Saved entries
::::::::

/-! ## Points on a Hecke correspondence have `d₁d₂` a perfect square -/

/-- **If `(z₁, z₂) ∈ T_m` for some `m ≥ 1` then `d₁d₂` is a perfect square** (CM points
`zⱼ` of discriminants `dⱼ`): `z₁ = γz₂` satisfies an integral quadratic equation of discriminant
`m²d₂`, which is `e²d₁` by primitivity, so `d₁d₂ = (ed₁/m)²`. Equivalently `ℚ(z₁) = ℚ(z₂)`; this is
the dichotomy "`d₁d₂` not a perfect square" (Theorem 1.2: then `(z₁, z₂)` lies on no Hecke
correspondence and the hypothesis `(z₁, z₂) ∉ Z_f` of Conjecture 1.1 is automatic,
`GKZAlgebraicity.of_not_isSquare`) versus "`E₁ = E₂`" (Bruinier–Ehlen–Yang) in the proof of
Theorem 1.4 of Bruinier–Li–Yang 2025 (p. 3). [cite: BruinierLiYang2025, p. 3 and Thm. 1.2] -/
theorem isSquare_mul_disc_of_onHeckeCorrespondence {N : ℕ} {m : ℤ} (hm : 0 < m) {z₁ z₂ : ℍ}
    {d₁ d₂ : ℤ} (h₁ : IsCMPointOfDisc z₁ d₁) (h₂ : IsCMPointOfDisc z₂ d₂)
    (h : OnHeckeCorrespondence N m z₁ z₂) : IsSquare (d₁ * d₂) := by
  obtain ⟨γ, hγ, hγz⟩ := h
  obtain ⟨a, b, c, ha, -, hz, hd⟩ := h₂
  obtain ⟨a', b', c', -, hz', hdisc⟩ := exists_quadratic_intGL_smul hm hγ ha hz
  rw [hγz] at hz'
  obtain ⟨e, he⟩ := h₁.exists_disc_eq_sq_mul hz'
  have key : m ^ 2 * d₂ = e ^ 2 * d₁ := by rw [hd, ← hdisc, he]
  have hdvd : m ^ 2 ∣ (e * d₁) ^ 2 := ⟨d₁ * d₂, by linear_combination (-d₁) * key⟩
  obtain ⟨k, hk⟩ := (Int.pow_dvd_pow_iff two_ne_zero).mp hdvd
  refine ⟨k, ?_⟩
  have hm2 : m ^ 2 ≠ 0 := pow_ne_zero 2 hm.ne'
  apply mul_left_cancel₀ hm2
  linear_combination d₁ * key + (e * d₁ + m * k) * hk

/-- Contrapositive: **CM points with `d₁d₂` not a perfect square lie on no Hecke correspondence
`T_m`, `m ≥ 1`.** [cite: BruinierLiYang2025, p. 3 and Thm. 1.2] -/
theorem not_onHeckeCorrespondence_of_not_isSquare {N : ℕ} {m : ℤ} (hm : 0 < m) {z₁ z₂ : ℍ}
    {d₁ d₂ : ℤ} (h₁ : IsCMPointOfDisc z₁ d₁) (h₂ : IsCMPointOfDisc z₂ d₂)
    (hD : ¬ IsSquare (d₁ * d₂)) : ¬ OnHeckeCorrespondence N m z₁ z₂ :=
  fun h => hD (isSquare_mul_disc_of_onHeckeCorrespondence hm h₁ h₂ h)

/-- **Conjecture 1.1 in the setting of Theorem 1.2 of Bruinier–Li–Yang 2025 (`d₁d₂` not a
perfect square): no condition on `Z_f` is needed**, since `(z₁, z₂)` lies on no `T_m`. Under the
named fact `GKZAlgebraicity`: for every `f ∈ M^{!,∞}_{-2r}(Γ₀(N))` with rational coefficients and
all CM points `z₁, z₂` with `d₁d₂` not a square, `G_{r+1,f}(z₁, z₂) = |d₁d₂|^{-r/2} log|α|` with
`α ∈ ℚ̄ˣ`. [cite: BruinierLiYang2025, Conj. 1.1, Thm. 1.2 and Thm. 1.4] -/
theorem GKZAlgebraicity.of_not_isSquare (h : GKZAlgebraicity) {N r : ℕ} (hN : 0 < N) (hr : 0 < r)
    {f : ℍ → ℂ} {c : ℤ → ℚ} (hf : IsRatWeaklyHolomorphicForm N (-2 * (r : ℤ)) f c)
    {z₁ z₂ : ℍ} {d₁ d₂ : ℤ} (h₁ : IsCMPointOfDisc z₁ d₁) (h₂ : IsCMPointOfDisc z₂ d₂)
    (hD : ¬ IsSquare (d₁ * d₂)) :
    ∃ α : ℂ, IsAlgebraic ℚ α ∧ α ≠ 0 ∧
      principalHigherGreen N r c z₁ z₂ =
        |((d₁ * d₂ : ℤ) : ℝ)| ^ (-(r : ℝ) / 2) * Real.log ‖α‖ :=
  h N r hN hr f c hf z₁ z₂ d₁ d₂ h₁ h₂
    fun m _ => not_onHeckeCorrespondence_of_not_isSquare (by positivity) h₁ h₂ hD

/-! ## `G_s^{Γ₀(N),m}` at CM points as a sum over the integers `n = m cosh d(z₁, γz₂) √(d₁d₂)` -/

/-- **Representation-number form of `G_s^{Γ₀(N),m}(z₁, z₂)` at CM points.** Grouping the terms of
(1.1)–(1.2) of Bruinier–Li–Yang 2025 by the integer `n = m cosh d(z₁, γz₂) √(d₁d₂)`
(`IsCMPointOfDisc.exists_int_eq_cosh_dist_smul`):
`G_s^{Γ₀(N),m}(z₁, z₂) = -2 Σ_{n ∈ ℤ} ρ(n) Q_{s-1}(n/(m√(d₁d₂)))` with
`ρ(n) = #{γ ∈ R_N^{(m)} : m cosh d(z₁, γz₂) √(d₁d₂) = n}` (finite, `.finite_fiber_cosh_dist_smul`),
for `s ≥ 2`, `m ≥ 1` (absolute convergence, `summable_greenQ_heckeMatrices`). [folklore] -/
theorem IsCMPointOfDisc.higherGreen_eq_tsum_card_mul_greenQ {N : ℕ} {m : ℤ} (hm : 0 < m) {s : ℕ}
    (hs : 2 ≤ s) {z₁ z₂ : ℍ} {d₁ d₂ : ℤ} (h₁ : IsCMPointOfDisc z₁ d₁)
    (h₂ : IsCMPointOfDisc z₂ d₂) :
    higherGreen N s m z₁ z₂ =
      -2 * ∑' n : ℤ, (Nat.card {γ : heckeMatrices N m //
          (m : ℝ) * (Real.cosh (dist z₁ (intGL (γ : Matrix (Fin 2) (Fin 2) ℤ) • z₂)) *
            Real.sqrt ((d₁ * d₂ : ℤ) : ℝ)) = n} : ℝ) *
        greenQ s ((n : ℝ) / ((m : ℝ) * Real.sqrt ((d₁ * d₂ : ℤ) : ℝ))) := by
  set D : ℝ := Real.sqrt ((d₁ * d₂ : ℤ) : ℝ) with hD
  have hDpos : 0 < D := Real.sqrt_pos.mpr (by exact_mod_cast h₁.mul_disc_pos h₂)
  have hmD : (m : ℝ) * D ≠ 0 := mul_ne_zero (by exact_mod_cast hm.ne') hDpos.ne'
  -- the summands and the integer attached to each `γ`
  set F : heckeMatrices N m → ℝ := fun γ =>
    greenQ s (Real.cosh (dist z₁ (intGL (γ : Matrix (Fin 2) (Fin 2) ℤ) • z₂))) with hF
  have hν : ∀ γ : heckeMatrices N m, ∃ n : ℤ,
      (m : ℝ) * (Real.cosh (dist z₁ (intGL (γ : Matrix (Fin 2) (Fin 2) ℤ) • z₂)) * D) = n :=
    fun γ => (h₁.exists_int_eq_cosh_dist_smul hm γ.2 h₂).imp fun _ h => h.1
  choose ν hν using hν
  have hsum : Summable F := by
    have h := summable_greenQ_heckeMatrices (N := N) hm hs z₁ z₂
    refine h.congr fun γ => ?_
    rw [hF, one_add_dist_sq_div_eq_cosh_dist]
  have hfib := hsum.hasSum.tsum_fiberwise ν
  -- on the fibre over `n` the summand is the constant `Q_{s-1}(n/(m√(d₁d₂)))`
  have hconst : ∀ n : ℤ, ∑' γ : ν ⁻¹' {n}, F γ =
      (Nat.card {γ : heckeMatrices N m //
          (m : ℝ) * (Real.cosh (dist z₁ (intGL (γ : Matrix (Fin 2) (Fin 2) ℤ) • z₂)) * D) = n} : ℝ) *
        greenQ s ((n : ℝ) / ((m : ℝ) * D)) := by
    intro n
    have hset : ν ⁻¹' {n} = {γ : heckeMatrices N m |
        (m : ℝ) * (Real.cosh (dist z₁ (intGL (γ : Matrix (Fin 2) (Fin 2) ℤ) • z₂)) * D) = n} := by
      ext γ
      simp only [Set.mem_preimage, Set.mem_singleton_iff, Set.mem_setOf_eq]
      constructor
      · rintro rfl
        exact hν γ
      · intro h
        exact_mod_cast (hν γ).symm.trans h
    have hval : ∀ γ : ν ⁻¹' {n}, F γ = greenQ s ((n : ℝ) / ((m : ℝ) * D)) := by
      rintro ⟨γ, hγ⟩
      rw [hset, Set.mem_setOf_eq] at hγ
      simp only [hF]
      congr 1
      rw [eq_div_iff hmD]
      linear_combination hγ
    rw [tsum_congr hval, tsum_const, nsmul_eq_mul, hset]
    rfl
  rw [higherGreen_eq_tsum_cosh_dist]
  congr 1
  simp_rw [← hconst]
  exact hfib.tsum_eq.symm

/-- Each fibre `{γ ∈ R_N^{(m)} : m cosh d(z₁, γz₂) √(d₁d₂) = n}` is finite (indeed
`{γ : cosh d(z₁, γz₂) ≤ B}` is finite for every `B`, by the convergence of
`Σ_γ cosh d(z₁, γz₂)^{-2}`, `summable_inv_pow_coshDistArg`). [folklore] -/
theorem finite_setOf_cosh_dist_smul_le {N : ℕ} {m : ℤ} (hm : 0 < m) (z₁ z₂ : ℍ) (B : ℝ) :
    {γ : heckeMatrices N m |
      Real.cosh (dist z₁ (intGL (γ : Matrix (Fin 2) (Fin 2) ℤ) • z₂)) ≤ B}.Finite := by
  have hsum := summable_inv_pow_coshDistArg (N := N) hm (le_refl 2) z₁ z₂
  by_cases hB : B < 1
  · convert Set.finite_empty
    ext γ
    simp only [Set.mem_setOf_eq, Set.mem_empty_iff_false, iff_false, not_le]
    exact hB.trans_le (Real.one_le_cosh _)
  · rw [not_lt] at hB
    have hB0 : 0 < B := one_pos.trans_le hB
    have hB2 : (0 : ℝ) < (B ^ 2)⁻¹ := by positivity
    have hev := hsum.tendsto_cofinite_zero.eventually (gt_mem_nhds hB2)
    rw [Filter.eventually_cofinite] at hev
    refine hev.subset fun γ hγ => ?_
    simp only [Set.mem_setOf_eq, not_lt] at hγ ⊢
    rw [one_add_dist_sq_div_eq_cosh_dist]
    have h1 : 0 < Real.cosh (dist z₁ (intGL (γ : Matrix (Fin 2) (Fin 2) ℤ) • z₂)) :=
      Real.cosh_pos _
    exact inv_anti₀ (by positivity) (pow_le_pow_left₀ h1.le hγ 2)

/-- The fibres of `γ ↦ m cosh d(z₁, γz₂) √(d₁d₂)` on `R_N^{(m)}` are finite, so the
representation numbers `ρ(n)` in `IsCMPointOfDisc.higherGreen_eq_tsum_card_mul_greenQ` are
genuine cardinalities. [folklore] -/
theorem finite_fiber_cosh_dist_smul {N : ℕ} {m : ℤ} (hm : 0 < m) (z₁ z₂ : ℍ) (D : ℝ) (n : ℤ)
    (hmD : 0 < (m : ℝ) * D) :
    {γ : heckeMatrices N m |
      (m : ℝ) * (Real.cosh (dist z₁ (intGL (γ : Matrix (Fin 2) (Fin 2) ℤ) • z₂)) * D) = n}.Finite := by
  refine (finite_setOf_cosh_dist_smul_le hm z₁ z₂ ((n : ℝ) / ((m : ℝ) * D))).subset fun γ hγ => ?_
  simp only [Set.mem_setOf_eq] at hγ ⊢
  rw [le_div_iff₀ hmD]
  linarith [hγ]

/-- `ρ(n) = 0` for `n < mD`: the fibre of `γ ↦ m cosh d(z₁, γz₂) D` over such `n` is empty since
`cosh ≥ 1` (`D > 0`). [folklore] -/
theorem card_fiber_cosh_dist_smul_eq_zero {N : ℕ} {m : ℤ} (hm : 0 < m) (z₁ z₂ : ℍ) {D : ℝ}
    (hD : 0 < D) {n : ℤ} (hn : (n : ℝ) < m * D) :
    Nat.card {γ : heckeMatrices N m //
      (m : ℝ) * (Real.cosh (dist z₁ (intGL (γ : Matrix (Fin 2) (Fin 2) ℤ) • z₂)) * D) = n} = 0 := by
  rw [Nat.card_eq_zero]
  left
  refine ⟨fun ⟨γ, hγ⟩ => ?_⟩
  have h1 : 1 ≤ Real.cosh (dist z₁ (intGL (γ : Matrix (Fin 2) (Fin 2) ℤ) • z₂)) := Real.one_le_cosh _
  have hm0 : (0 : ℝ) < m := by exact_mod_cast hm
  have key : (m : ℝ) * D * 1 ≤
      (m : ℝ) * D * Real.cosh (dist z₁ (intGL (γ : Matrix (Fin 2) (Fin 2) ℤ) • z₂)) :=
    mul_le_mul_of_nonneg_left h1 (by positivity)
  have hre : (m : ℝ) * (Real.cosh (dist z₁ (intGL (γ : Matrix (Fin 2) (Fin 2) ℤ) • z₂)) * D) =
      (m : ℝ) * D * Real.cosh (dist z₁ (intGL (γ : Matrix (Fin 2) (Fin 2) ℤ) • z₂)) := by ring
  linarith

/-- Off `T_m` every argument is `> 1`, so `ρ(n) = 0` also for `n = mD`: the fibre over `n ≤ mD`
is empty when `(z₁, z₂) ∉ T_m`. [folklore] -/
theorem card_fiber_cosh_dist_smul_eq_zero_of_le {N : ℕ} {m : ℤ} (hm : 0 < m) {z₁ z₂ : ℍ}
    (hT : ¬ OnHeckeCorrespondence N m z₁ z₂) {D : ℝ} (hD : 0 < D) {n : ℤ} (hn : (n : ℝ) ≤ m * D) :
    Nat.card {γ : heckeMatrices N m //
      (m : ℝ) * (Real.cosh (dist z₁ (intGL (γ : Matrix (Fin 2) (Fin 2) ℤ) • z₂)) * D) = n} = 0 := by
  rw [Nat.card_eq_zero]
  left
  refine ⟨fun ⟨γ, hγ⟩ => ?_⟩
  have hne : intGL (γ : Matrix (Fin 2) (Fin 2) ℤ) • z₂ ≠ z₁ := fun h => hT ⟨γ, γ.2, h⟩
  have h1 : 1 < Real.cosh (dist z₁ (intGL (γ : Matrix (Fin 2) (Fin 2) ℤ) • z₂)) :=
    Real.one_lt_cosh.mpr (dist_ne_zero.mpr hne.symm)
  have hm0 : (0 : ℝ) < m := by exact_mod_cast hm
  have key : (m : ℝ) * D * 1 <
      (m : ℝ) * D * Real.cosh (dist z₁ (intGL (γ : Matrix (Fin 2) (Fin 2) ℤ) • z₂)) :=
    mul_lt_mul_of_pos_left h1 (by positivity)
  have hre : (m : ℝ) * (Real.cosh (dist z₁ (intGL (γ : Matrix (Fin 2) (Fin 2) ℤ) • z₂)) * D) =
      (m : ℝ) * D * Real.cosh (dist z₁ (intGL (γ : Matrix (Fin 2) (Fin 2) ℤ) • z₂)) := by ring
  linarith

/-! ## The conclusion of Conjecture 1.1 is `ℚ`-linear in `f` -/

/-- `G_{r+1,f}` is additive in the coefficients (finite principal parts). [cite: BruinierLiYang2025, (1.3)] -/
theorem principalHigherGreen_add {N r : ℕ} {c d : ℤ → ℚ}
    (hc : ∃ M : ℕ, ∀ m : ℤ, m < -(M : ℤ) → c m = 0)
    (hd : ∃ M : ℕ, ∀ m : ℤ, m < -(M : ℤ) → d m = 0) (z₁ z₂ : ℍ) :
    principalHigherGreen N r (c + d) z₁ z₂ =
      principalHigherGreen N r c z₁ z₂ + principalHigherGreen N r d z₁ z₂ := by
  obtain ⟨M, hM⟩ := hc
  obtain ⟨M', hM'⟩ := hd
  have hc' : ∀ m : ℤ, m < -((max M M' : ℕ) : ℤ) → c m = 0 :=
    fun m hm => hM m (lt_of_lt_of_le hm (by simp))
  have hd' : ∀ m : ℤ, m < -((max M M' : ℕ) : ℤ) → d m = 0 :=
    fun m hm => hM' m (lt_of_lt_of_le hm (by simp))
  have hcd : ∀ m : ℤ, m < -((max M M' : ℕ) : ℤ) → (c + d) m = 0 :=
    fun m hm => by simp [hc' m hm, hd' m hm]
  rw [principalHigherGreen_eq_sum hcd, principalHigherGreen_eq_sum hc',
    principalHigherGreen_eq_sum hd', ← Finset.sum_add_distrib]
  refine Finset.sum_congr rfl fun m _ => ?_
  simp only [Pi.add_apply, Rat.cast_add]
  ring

::::::::

Task brief —
Quote the records from their first line to the line with "rw [hγz] at hz'", inclusive, without adding or dropping anything.

Solution —
/-! ## Points on a Hecke correspondence have `d₁d₂` a perfect square -/

/-- **If `(z₁, z₂) ∈ T_m` for some `m ≥ 1` then `d₁d₂` is a perfect square** (CM points
`zⱼ` of discriminants `dⱼ`): `z₁ = γz₂` satisfies an integral quadratic equation of discriminant
`m²d₂`, which is `e²d₁` by primitivity, so `d₁d₂ = (ed₁/m)²`. Equivalently `ℚ(z₁) = ℚ(z₂)`; this is
the dichotomy "`d₁d₂` not a perfect square" (Theorem 1.2: then `(z₁, z₂)` lies on no Hecke
correspondence and the hypothesis `(z₁, z₂) ∉ Z_f` of Conjecture 1.1 is automatic,
`GKZAlgebraicity.of_not_isSquare`) versus "`E₁ = E₂`" (Bruinier–Ehlen–Yang) in the proof of
Theorem 1.4 of Bruinier–Li–Yang 2025 (p. 3). [cite: BruinierLiYang2025, p. 3 and Thm. 1.2] -/
theorem isSquare_mul_disc_of_onHeckeCorrespondence {N : ℕ} {m : ℤ} (hm : 0 < m) {z₁ z₂ : ℍ}
    {d₁ d₂ : ℤ} (h₁ : IsCMPointOfDisc z₁ d₁) (h₂ : IsCMPointOfDisc z₂ d₂)
    (h : OnHeckeCorrespondence N m z₁ z₂) : IsSquare (d₁ * d₂) := by
  obtain ⟨γ, hγ, hγz⟩ := h
  obtain ⟨a, b, c, ha, -, hz, hd⟩ := h₂
  obtain ⟨a', b', c', -, hz', hdisc⟩ := exists_quadratic_intGL_smul hm hγ ha hz
  rw [hγz] at hz'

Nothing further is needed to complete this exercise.